Stored data
============================================================

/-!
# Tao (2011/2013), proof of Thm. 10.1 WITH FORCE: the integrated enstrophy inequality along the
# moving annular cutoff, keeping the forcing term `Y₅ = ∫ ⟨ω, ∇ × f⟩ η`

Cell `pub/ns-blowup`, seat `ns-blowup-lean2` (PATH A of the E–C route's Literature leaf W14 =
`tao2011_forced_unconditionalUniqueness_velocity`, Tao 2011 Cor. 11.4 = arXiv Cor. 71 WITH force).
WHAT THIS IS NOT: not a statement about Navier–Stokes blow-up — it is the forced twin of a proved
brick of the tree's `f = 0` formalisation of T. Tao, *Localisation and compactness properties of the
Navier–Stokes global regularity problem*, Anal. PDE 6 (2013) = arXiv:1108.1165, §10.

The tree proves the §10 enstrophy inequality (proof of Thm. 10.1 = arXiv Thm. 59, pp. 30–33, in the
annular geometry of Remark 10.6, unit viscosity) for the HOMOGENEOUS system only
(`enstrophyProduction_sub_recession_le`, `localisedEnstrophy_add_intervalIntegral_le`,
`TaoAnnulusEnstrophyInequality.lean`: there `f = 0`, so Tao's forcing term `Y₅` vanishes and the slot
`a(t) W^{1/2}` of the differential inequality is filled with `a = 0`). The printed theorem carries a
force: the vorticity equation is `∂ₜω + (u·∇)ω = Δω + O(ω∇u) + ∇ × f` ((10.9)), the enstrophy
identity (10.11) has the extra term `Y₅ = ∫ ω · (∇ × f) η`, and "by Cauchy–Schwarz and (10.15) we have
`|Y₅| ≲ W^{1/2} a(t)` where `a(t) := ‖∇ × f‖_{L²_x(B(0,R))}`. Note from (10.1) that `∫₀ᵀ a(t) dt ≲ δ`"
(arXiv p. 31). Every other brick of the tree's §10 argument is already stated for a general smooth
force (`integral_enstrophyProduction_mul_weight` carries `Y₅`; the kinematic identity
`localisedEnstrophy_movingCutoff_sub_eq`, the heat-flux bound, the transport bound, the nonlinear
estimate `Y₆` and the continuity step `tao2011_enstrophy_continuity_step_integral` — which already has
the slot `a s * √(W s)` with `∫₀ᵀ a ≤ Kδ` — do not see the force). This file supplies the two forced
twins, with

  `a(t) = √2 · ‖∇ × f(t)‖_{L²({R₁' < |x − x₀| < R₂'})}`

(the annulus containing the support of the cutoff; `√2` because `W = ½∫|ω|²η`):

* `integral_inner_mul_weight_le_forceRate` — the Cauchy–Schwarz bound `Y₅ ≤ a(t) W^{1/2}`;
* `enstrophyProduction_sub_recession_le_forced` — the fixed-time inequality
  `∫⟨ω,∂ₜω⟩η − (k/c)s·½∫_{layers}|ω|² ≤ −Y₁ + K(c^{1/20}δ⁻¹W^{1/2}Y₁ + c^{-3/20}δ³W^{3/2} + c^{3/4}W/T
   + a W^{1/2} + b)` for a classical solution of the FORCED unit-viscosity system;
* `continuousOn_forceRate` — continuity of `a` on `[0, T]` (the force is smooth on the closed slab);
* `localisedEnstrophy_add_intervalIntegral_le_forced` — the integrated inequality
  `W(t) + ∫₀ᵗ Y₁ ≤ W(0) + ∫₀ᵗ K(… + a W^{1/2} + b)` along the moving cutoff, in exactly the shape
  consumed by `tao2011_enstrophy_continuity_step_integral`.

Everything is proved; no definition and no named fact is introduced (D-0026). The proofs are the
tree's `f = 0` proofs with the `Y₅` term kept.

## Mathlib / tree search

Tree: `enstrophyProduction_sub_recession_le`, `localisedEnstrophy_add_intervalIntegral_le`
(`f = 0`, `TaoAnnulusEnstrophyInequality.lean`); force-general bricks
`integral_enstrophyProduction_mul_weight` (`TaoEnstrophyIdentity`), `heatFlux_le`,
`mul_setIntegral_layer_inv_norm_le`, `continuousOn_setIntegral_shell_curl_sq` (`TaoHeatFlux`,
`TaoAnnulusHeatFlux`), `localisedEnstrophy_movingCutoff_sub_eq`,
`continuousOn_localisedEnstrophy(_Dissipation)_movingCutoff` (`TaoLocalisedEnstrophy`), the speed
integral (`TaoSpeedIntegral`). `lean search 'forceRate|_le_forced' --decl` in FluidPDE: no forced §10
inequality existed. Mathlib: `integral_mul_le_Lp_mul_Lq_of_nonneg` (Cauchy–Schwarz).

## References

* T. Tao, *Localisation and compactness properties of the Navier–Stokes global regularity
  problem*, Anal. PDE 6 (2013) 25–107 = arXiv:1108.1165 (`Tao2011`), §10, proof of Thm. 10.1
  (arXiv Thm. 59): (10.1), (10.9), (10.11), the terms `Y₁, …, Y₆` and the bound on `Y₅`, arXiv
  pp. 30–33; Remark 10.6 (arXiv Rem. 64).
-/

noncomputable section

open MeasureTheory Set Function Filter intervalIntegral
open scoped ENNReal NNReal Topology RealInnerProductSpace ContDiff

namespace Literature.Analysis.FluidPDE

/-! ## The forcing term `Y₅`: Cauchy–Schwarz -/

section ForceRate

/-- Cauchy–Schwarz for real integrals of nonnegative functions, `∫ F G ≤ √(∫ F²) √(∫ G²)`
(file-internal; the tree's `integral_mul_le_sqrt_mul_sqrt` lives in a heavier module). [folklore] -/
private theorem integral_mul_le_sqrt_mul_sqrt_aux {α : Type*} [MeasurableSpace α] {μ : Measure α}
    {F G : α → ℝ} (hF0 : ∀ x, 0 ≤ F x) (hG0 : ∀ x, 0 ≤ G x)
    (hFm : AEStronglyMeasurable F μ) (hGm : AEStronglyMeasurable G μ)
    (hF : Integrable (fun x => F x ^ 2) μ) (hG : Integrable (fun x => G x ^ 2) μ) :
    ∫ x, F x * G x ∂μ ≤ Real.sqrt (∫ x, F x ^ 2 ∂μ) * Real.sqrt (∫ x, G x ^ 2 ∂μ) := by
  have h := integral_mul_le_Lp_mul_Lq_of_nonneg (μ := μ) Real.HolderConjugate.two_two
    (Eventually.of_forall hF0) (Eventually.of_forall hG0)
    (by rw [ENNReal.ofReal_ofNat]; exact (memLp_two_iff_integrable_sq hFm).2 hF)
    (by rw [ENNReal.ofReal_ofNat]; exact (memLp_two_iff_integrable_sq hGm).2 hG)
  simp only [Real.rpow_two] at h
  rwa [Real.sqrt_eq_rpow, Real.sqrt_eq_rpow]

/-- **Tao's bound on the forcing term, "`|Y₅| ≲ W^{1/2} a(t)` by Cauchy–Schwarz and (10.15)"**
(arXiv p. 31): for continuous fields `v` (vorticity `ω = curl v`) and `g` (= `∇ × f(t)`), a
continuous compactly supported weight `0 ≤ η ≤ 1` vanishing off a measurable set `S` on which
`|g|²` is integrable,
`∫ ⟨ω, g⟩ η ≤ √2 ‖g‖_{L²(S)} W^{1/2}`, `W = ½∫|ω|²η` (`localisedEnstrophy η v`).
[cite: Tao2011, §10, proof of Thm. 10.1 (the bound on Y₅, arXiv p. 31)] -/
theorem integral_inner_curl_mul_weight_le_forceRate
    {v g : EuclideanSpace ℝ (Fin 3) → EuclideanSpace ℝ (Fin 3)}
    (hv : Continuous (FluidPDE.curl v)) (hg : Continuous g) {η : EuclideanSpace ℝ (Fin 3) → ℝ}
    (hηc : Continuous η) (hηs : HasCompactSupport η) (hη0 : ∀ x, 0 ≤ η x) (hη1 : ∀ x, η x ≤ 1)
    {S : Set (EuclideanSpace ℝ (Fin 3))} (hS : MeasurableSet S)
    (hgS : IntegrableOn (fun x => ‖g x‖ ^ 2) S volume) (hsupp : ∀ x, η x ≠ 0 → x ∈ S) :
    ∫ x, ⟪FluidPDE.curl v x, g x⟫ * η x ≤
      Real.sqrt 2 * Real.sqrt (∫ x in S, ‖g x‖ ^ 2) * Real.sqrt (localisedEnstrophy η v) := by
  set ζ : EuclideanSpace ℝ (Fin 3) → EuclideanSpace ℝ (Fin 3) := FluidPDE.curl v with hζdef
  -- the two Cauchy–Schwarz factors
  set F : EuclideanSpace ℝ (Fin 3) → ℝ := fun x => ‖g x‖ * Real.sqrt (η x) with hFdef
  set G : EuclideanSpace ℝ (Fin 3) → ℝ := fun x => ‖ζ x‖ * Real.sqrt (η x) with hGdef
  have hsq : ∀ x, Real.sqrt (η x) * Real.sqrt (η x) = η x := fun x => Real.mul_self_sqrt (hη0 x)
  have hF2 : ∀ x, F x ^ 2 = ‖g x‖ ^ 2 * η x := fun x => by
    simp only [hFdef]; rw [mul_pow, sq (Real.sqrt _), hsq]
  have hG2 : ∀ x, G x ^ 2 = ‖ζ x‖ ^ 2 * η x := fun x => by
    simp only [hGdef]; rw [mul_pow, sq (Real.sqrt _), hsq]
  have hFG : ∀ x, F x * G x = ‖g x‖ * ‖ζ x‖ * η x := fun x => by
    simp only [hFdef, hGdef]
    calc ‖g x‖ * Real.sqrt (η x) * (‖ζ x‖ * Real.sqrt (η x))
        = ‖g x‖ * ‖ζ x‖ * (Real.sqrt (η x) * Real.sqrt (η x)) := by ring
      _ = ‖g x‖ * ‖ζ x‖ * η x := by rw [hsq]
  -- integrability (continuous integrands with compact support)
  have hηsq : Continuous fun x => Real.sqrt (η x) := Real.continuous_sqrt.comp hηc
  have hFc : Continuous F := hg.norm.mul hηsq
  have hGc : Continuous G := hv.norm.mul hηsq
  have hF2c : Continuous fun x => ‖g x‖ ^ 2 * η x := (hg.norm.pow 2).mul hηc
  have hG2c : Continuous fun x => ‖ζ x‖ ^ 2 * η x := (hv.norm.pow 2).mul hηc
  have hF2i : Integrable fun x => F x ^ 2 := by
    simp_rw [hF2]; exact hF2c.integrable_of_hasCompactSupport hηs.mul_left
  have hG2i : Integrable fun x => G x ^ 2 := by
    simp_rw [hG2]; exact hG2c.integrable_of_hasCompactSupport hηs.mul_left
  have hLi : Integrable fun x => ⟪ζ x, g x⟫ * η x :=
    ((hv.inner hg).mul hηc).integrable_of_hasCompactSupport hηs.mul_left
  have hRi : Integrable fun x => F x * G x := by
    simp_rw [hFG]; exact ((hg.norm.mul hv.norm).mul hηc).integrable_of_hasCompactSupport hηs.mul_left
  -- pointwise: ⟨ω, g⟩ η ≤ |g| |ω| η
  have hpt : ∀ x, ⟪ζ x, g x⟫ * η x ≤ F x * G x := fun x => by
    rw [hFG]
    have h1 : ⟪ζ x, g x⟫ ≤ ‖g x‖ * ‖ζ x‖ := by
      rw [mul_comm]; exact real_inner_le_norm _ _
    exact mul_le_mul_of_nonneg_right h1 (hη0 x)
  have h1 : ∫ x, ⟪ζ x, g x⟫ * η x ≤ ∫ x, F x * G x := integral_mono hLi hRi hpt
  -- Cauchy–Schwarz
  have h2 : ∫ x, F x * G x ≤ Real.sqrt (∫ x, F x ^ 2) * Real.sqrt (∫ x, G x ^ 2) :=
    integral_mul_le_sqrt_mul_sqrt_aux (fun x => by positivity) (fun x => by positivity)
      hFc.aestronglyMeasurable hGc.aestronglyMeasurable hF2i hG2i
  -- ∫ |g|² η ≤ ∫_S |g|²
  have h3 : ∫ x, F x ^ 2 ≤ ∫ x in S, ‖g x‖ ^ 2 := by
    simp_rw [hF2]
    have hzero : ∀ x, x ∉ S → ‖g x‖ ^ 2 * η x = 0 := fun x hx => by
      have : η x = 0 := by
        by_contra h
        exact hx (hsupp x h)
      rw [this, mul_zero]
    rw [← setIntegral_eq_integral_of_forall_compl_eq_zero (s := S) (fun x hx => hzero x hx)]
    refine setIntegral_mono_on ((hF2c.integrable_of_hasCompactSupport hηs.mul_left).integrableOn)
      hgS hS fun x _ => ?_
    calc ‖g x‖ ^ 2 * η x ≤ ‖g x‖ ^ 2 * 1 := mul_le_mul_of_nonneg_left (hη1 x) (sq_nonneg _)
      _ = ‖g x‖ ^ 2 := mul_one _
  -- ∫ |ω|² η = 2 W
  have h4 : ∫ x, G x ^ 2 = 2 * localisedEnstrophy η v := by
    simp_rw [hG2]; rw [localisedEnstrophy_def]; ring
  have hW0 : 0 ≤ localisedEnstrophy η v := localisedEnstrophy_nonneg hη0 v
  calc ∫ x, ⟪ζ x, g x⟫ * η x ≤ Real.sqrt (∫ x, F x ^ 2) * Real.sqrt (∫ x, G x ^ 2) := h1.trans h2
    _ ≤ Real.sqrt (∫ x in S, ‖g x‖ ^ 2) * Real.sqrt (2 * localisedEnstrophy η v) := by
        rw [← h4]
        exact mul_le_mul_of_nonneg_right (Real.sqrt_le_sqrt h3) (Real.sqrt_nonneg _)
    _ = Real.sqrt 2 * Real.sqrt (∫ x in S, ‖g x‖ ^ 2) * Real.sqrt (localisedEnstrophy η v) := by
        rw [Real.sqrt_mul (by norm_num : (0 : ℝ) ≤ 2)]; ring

============================================================

What this task involves — From the data above, output exactly the lines between the one containing "-- the two Cauchy–Schwarz factors" and the one containing "have hLi : Integrable", counting both of them.

Response box —
  -- the two Cauchy–Schwarz factors
  set F : EuclideanSpace ℝ (Fin 3) → ℝ := fun x => ‖g x‖ * Real.sqrt (η x) with hFdef
  set G : EuclideanSpace ℝ (Fin 3) → ℝ := fun x => ‖ζ x‖ * Real.sqrt (η x) with hGdef
  have hsq : ∀ x, Real.sqrt (η x) * Real.sqrt (η x) = η x := fun x => Real.mul_self_sqrt (hη0 x)
  have hF2 : ∀ x, F x ^ 2 = ‖g x‖ ^ 2 * η x := fun x => by
    simp only [hFdef]; rw [mul_pow, sq (Real.sqrt _), hsq]
  have hG2 : ∀ x, G x ^ 2 = ‖ζ x‖ ^ 2 * η x := fun x => by
    simp only [hGdef]; rw [mul_pow, sq (Real.sqrt _), hsq]
  have hFG : ∀ x, F x * G x = ‖g x‖ * ‖ζ x‖ * η x := fun x => by
    simp only [hFdef, hGdef]
    calc ‖g x‖ * Real.sqrt (η x) * (‖ζ x‖ * Real.sqrt (η x))
        = ‖g x‖ * ‖ζ x‖ * (Real.sqrt (η x) * Real.sqrt (η x)) := by ring
      _ = ‖g x‖ * ‖ζ x‖ * η x := by rw [hsq]
  -- integrability (continuous integrands with compact support)
  have hηsq : Continuous fun x => Real.sqrt (η x) := Real.continuous_sqrt.comp hηc
  have hFc : Continuous F := hg.norm.mul hηsq
  have hGc : Continuous G := hv.norm.mul hηsq
  have hF2c : Continuous fun x => ‖g x‖ ^ 2 * η x := (hg.norm.pow 2).mul hηc
  have hG2c : Continuous fun x => ‖ζ x‖ ^ 2 * η x := (hv.norm.pow 2).mul hηc
  have hF2i : Integrable fun x => F x ^ 2 := by
    simp_rw [hF2]; exact hF2c.integrable_of_hasCompactSupport hηs.mul_left
  have hG2i : Integrable fun x => G x ^ 2 := by
    simp_rw [hG2]; exact hG2c.integrable_of_hasCompactSupport hηs.mul_left
  have hLi : Integrable fun x => ⟪ζ x, g x⟫ * η x :=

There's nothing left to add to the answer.